MATERIAL TO PROCESS below:

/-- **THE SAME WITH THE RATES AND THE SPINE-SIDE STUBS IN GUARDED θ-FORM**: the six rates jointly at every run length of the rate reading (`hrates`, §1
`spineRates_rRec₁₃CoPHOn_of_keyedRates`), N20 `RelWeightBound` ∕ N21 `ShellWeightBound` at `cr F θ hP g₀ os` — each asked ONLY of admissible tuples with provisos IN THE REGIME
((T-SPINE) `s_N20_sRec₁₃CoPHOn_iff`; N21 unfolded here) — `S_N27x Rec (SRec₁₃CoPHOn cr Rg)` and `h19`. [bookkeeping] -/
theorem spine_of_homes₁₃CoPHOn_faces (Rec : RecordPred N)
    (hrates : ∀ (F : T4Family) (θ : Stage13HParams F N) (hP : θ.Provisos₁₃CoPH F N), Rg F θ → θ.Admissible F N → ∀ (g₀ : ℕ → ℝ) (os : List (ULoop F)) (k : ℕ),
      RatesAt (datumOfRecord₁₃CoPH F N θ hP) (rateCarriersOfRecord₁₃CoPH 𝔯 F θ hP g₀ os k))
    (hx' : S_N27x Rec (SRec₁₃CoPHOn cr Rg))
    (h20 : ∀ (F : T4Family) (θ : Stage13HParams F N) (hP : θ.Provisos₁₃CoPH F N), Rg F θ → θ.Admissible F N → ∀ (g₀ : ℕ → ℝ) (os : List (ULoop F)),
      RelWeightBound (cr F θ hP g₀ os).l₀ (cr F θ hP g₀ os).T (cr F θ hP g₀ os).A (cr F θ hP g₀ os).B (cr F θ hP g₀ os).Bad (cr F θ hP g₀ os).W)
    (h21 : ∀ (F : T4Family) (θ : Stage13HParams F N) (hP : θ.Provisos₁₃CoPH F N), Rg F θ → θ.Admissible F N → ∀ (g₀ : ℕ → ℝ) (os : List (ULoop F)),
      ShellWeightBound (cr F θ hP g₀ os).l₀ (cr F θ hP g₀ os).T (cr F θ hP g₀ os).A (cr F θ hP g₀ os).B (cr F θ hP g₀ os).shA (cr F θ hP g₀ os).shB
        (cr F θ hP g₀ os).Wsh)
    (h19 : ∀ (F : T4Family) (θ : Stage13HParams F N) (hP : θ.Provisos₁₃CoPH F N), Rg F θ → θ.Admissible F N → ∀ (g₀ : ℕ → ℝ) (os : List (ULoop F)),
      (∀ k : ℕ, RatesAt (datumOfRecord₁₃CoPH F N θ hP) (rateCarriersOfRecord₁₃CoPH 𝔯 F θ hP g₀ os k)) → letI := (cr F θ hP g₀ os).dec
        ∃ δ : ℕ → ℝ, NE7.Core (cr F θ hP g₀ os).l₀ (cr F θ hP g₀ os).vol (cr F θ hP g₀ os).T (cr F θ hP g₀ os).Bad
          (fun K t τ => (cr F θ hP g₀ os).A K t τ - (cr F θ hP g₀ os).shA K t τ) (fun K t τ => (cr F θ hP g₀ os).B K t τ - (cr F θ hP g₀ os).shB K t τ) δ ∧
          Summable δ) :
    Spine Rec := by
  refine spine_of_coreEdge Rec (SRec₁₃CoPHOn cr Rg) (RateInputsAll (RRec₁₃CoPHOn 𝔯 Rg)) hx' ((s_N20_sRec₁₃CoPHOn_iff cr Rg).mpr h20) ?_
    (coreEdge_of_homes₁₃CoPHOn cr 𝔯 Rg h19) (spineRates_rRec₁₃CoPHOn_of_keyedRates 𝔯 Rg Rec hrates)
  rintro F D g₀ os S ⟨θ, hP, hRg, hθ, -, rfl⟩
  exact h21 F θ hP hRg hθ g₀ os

End of MATERIAL TO PROCESS.

> [YOUR OBJECTIVE] Please give, as a bare number, how many lines in the listing above include the word "SRec₁₃CoPHOn".

> [OUTPUT BELOW] 3